The Correlation Analysis object enables users to compute a two-way association between several numeric data fields. The strength of association is measured by computing correlation coefficients.
In Astera, users have the option to compute three different types of correlation coefficients:
Pearson Correlation: A measure for investigating the strength of association between two quantitative continuous variables, for example, age and height.
Spearman’s Rank Correlation: A measure for investigating the strength of association between two ordinal scale rank variables with mutually exclusive ranks.
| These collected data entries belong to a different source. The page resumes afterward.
import Summits.KontsevichZagierPeriods.KontsevichZagierPeriods.Theorems.LinRedNormalFormArrangementNormalFormSeparateThreeHICone

/-!
# Dilations, translations, cubes and transversal points in `(Fin 2 → ℝ) × ℝ`

(Line `janus-bands`, crux `ArrangementNormalForm`, stub `stub_separateThreeZero`, part `HIScaling`
of the termwise numerator split `separateThree_hI` under the rim condition.)

Measure-theoretic and elementary-geometric tools for the LOWER POWER BOUND at a rim vertex on the
pole plane (part `HILower`): Lebesgue measure on `(Fin 2 → ℝ) × ℝ` is an additive Haar measure
(`isAddHaarMeasure_volume3`), so set integrals scale by `λ³` under the dilation `p ↦ λ • p`
(`setIntegral_dilate`, registered as `separateThree_scaling`) and integrability is invariant under
translations (`integrableOn_translate`); cubes `cube q c` in the sup norm and their dilates
(`smul_cube`); and the existence, in any open set, of points off finitely many planes
`{p | κⱼ · p.1 = 0}` through the vertical axis (`exists_transversal_point`).
-/

noncomputable section

open Set MeasureTheory Filter Topology
open scoped Pointwise

namespace Summit.KontsevichZagierPeriods.ArrangementNormalForm.JanusBands

namespace SepThree

/-! ### Haar measure, dilations and translations -/

/-- Lebesgue measure on `(Fin 2 → ℝ) × ℝ` is an additive Haar measure. -/
theorem isAddHaarMeasure_volume3 : (volume : Measure ((Fin 2 → ℝ) × ℝ)).IsAddHaarMeasure := by
  rw [show (volume : Measure ((Fin 2 → ℝ) × ℝ)) = (volume : Measure (Fin 2 → ℝ)).prod volume from rfl]
  infer_instance

/-- **Set integrals scale by `λ³` under dilations.** -/
theorem setIntegral_dilate (s : Set ((Fin 2 → ℝ) × ℝ)) (f : (Fin 2 → ℝ) × ℝ → ℝ) {c : ℝ}
    (hc : 0 < c) : ∫ x in c • s, f x = c ^ 3 * ∫ x in s, f (c • x) := by
  haveI := isAddHaarMeasure_volume3
  have h := Measure.setIntegral_comp_smul_of_pos volume f s hc
  have h3 : Module.finrank ℝ ((Fin 2 → ℝ) × ℝ) = 3 := by simp
  rw [h3, smul_eq_mul] at h
  rw [h, ← mul_assoc, mul_inv_cancel₀ (pow_ne_zero 3 hc.ne'), one_mul]

/-- **Integrability is invariant under translations.** -/
theorem integrableOn_translate {f : (Fin 2 → ℝ) × ℝ → ℝ} {s : Set ((Fin 2 → ℝ) × ℝ)}
    (hf : IntegrableOn f s) (a : (Fin 2 → ℝ) × ℝ) :
    IntegrableOn (fun p => f (a + p)) {p | a + p ∈ s} := by
  haveI := isAddHaarMeasure_volume3
  have hmp : MeasurePreserving (fun p : (Fin 2 → ℝ) × ℝ => a + p) volume volume :=
    measurePreserving_add_left volume a
  have hemb : MeasurableEmbedding (fun p : (Fin 2 → ℝ) × ℝ => a + p) :=
    (Homeomorph.addLeft a).measurableEmbedding
  exact (hmp.integrableOn_comp_preimage hemb).2 hf

/-! ### Cubes -/

/-- The closed cube of half-width `c` around `q` in the sup norm. -/
def cube (q : (Fin 2 → ℝ) × ℝ) (c : ℝ) : Set ((Fin 2 → ℝ) × ℝ) :=
  Icc (q - ((fun _ => c), c)) (q + ((fun _ => c), c))

/-- Membership in a cube, coordinatewise. -/
theorem mem_cube_iff {q : (Fin 2 → ℝ) × ℝ} {c : ℝ} {p : (Fin 2 → ℝ) × ℝ} :
    p ∈ cube q c ↔ (∀ i, |p.1 i - q.1 i| ≤ c) ∧ |p.2 - q.2| ≤ c := by
  simp only [cube, mem_Icc, Prod.le_def, Pi.le_def, Prod.fst_sub, Prod.snd_sub, Prod.fst_add,
    Prod.snd_add, Pi.sub_apply, Pi.add_apply, abs_le]
  constructor
  · rintro ⟨⟨h1, h2⟩, ⟨h3, h4⟩⟩
    exact ⟨fun i => ⟨by linarith [h1 i], by linarith [h3 i]⟩, ⟨by linarith, by linarith⟩⟩
  · rintro ⟨h1, h2⟩
    exact ⟨⟨fun i => by linarith [(h1 i).1], by linarith [h2.1]⟩,
      ⟨fun i => by linarith [(h1 i).2], by linarith [h2.2]⟩⟩

/-- Points of a cube are close to its centre in the sup norm. -/
theorem norm_sub_le_of_mem_cube {q : (Fin 2 → ℝ) × ℝ} {c : ℝ} (hc : 0 ≤ c) {p : (Fin 2 → ℝ) × ℝ}
    (hp : p ∈ cube q c) : ‖p - q‖ ≤ c := by
  obtain ⟨h1, h2⟩ := mem_cube_iff.1 hp
  rw [Prod.norm_def, max_le_iff]
  refine ⟨(pi_norm_le_iff_of_nonneg hc).2 fun i => ?_, ?_⟩
  · rw [Real.norm_eq_abs]; exact h1 i
  · rw [Real.norm_eq_abs]; exact h2

/-- The centre belongs to its cube. -/
theorem mem_cube_self (q : (Fin 2 → ℝ) × ℝ) {c : ℝ} (hc : 0 ≤ c) : q ∈ cube q c := by
  rw [mem_cube_iff]; simp [hc]

/-- A cube is compact. -/
theorem isCompact_cube (q : (Fin 2 → ℝ) × ℝ) (c : ℝ) : IsCompact (cube q c) := isCompact_Icc

/-- A cube is measurable. -/
theorem measurableSet_cube (q : (Fin 2 → ℝ) × ℝ) (c : ℝ) : MeasurableSet (cube q c) := measurableSet_Icc

/-- **Dilates of cubes are cubes.** -/
theorem smul_cube (q : (Fin 2 → ℝ) × ℝ) (c : ℝ) {s : ℝ} (hs : 0 < s) :
    s • cube q c = cube (s • q) (s * c) := by
  ext p
  rw [Set.mem_smul_set_iff_inv_smul_mem₀ hs.ne', mem_cube_iff, mem_cube_iff]
  simp only [Prod.smul_fst, Prod.smul_snd, Pi.smul_apply, smul_eq_mul]
  have key : ∀ x y : ℝ, |s⁻¹ * x - y| ≤ c ↔ |x - s * y| ≤ s * c := fun x y => by
    rw [show s⁻¹ * x - y = s⁻¹ * (x - s * y) by field_simp, abs_mul, abs_of_pos (inv_pos.2 hs),
      inv_mul_le_iff₀ hs]
  simp only [key]

/-- Membership in a dilated cube. -/
theorem mem_smul_cube_iff {q : (Fin 2 → ℝ) × ℝ} {c s : ℝ} (hs : 0 < s) {p : (Fin 2 → ℝ) × ℝ} :
    p ∈ cube (s • q) (s * c) ↔ ∃ p₁ ∈ cube q c, p = s • p₁ := by
  rw [← smul_cube q c hs, Set.mem_smul_set]
  constructor
  · rintro ⟨p₁, hp₁, rfl⟩; exact ⟨p₁, hp₁, rfl⟩
  · rintro ⟨p₁, hp₁, rfl⟩; exact ⟨p₁, hp₁, rfl⟩

/-! ### Transversal points -/

/-- A direction in the base plane off finitely many lines through the origin. -/
theorem exists_transversal_dir {m : ℕ} (κ : Fin m → Fin 2 → ℝ) (B : Finset (Fin m))
    (hκ : ∀ j ∈ B, κ j ≠ 0) : ∃ w : Fin 2 → ℝ, ∀ j ∈ B, κ j 0 * w 0 + κ j 1 * w 1 ≠ 0 := by
  obtain ⟨s, hs⟩ := Infinite.exists_notMem_finset (B.image fun j => -(κ j 0) / κ j 1)
  refine ⟨![1, s], fun j hj h => ?_⟩
  simp only [Matrix.cons_val_zero, Matrix.cons_val_one, mul_one] at h
  by_cases h1 : κ j 1 = 0
  · have h0 : κ j 0 = 0 := by rw [h1, zero_mul, add_zero] at h; exact h
    exact hκ j hj (funext fun i => by fin_cases i <;> assumption)
  · apply hs
    rw [Finset.mem_image]
    refine ⟨j, hj, ?_⟩
    field_simp
    linarith

/-- **Transversal points.** Every open neighbourhood of a point contains a nearby point off the
finitely many planes `{p | κⱼ 0 · p.1 0 + κⱼ 1 · p.1 1 = 0}`, `κⱼ ≠ 0`. -/
theorem exists_transversal_point {m : ℕ} (κ : Fin m → Fin 2 → ℝ) (B : Finset (Fin m))
    (hκ : ∀ j ∈ B, κ j ≠ 0) {U : Set ((Fin 2 → ℝ) × ℝ)} (hU : IsOpen U) {p : (Fin 2 → ℝ) × ℝ}
    (hp : p ∈ U) {ε : ℝ} (hε : 0 < ε) :
    ∃ p' ∈ U, ‖p' - p‖ < ε ∧ ∀ j ∈ B, κ j 0 * p'.1 0 + κ j 1 * p'.1 1 ≠ 0 := by
  obtain ⟨w, hw⟩ := exists_transversal_dir κ B hκ
  obtain ⟨ρ, hρ, hball⟩ := Metric.isOpen_iff.1 hU p hp
  set W : (Fin 2 → ℝ) × ℝ := (w, 0) with hW
  -- the exceptional parameters
  set σbad : Finset ℝ := B.image fun j => -(κ j 0 * p.1 0 + κ j 1 * p.1 1) / (κ j 0 * w 0 + κ j 1 * w 1)
    with hσbad
  set σmax : ℝ := min ρ ε / (‖W‖ + 1) with hσmax_def
  have hσmax : 0 < σmax := by positivity
  obtain ⟨σ, hσ, hσn⟩ := (Ioo_infinite hσmax).exists_notMem_finset σbad
  refine ⟨p + σ • W, hball ?_, ?_, fun j hj h => hσn ?_⟩
  · rw [Metric.mem_ball, dist_eq_norm, add_sub_cancel_left, norm_smul, Real.norm_eq_abs, abs_of_pos hσ.1]
    calc σ * ‖W‖ ≤ σmax * ‖W‖ := mul_le_mul_of_nonneg_right hσ.2.le (norm_nonneg _)
      _ < min ρ ε := by
          rw [hσmax_def, div_mul_eq_mul_div, div_lt_iff₀ (by positivity)]
          nlinarith [lt_min hρ hε, norm_nonneg W]
      _ ≤ ρ := min_le_left _ _
  · rw [add_sub_cancel_left, norm_smul, Real.norm_eq_abs, abs_of_pos hσ.1]
    calc σ * ‖W‖ ≤ σmax * ‖W‖ := mul_le_mul_of_nonneg_right hσ.2.le (norm_nonneg _)
      _ < min ρ ε := by
          rw [hσmax_def, div_mul_eq_mul_div, div_lt_iff₀ (by positivity)]
          nlinarith [lt_min hρ hε, norm_nonneg W]
      _ ≤ ε := min_le_right _ _
  · rw [hσbad, Finset.mem_image]
    refine ⟨j, hj, ?_⟩
    have hwj := hw j hj
    simp only [hW, Prod.fst_add, Prod.smul_fst, Pi.add_apply, Pi.smul_apply, smul_eq_mul] at h
    field_simp
    linarith

end SepThree

/-- **Set integrals scale by `λ³` under dilations of `(Fin 2 → ℝ) × ℝ`** (registered part of
`stub_separateThreeZero`; literal form of `SepThree.setIntegral_dilate`): for `0 < c`,
`∫_{c • s} f = c³ ∫_s f (c • x) dx` for Lebesgue measure on `(Fin 2 → ℝ) × ℝ`. -/
theorem separateThree_scaling (s : Set ((Fin 2 → ℝ) × ℝ)) (f : (Fin 2 → ℝ) × ℝ → ℝ) (c : ℝ) (hc : 0 < c) : ∫ x in c • s, f x = c ^ 3 * ∫ x in s, f (c • x) := by
  exact SepThree.setIntegral_dilate s f hc

end Summit.KontsevichZagierPeriods.ArrangementNormalForm.JanusBands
For example, two physicians ranking a patient’s condition from worst to best.
Kendall’s Tau Correlation: A non-parametric measure of the relationship between columns of ranked data. For example, two interviewers ranked ten candidates as per their performance in the interview.
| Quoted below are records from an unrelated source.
/-- In a non-archimedean local field a value `< 1` is `≤` the value of a uniformiser (the value group
is `unifValue ^ ℤ` with `0 < unifValue < 1`). [cite: SerreLocalFields1979, Ch. II §3] -/
theorem le_unifValue_of_lt_one (F : Type) [Field F] [ValuativeRel F] [TopologicalSpace F]
    [IsNonarchimedeanLocalField F] {y : F} (hy : valuation F y < 1) :
    valuation F y ≤ unifValue F := by
  by_cases hy0 : y = 0
  · rw [hy0, map_zero]; exact zero_le
  obtain ⟨k, hk⟩ := exists_valuation_eq_unifValue_zpow F hy0
  rw [hk] at hy ⊢
  have hk1 : 0 < k := (zpow_lt_one_iff_right_of_lt_one₀ (unifValue_pos F) (unifValue_lt_one F)).mp hy
  calc unifValue F ^ k ≤ unifValue F ^ (1 : ℤ) :=
        zpow_le_zpow_right_of_le_one₀ (unifValue_pos F) (unifValue_lt_one F).le hk1
    _ = unifValue F := zpow_one _

variable [ValuativeRel K₁] [TopologicalSpace K₁] [IsNonarchimedeanLocalField K₁]
  [ValuativeRel K₂] [TopologicalSpace K₂] [IsNonarchimedeanLocalField K₂]
  (hφ₀ : ∀ x : K₁, x ∈ 𝒪[K₁] ↔ φ₀ x ∈ 𝒪[K₂])

include hφ₀ in
omit [TopologicalSpace K₁] [IsNonarchimedeanLocalField K₁] [TopologicalSpace K₂]
  [IsNonarchimedeanLocalField K₂] in
/-- Along a valuative `φ₀`, an element of `K₂` of value `≥ 1` pulls back to an element of value `≥ 1`:
contrapositive form `v₁ (φ₀⁻¹ z) < 1` for `v₂ z < 1`. [cite: SerreLocalFields1979, Ch. II §3] -/
theorem valuation_symm_lt_one {z : K₂} (hz : valuation K₂ z < 1) : valuation K₁ (φ₀.symm z) < 1 := by
  by_cases hz0 : z = 0
  · rw [hz0, map_zero, map_zero]; exact zero_lt_one
  by_contra hge
  rw [not_lt] at hge
  -- then `(φ₀⁻¹ z)⁻¹ ∈ 𝒪[K₁]`, so `z⁻¹ ∈ 𝒪[K₂]`, i.e. `v₂ z ≥ 1`
  have hx0 : φ₀.symm z ≠ 0 := fun h => hz0 (by simpa using congrArg φ₀ h)
  have hmem : (φ₀.symm z)⁻¹ ∈ 𝒪[K₁] := by
    rw [Valuation.mem_integer_iff, map_inv₀]
    exact inv_le_one_of_one_le₀ hge
  have hmem2 : z⁻¹ ∈ 𝒪[K₂] := by
    have h := (hφ₀ _).mp hmem
    rwa [map_inv₀, RingEquiv.apply_symm_apply] at h
  have h1 : valuation K₂ z⁻¹ ≤ 1 := (Valuation.mem_integer_iff _ _).mp hmem2
  rw [map_inv₀, inv_le_one₀ ((Valuation.pos_iff _).mpr hz0)] at h1
  exact (not_lt.mpr h1) hz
The coefficient’s value varies between -1 to 1, with ±1 indicating a perfect or 100% association, while a coefficient value of 0 suggests zero association between the numeric data fields. The higher the magnitude of the coefficient, the stronger the correlation between two variables.
The mathematical sign of coefficient value determines the slope inclination; positive (+) sign indicates an upward slope whereas negative (-) sign indicates a downward slope. Therefore, a positive coefficient indicates that the two variables are directly related, whereas a negative coefficient indicates that the two variables are inversely proportional.
In this document, we will learn to perform Correlation Analysis on a set of numeric data in Astera.
In this case, we are using a Delimited File Source object to extract the source data. You can download this sample data file from here.
The source file contains information on the demographics of individuals who bought the insurance policy as well as those who chose otherwise.
You can preview this data by right-clicking on source object’s header and selecting Preview Output.
A Data Preview window will open, previewing the insurance data.
Now, we want to figure out the strength of association between these numeric data fields to assess which fields are highly correlated and which fields have low correlation.
For this purpose, we will use the Correlation Analysis object in Astera.
1. To get a Correlation Analysis object from the Toolbox, go to Toolbox > Testing and Diagnostics > Correlation Analysis and drag-and-drop the testing object onto the dataflow designer.
2. The testing object contains two sub-nodes, Input and Output. Auto-map the source fields by dragging-and-dropping the root node of the source object onto the Input node of the Correlation Analysis object.
3. Right-click on the object’s header and select Properties from the context menu.
4. A configuration window will open, as shown below. This is the Layout Builder, where users can delete fields, change the Name or Data Type and modify fields with Calculation. Click Next.
5. This is the Properties window that contains configuration options.
Method Type: Specifies the type of correlation coefficient to compute, depending on the content of the data and its type. The options available are Pearson, Spearman or Kendall.
Treatment of Null: Specifies the handling of missing data. By default, it is set to Assumes No Missing Value, as missing data produces an error. There are two more options:
Listwise Deletion: Removes only the missing cell from the data.
Pairwise Deletion: Removes the entire row of data if any one fields contains an empty cell.
In this example, the source data is neither ranked nor on an ordinal scale. Hence, we will select Pearson’s Correlation Coefficient and leave Treatment of Null option as default. Click OK.
6. Right-click on the Output node of Correlation Analysis object and go to Write to > Excel Workbook Destination.
7. Configure the Excel Workbook Destination object to save the correlation output. To perform this step, refer to the article here.
8. Right-click on the Correlation Analysis object and select Preview Output. In the Data Preview window, the preview shows the Pearson’s Correlation Coefficients computed for each variable with the rest of the numeric data fields.
By looking at the magnitude and the sign of the coefficient, we can deduce that the highest positive correlation exists between the variables Age and Retire. This means that the higher the age, the higher the chances of a person being retired.
Whereas, the highest negatively correlated variables are EducYear and Hisp. Meaning, if the person is Hispanic, he is more likely to have fewer number of years of education, according to our Correlation Analysis.
This concludes the document on using Correlation Analysis in Astera.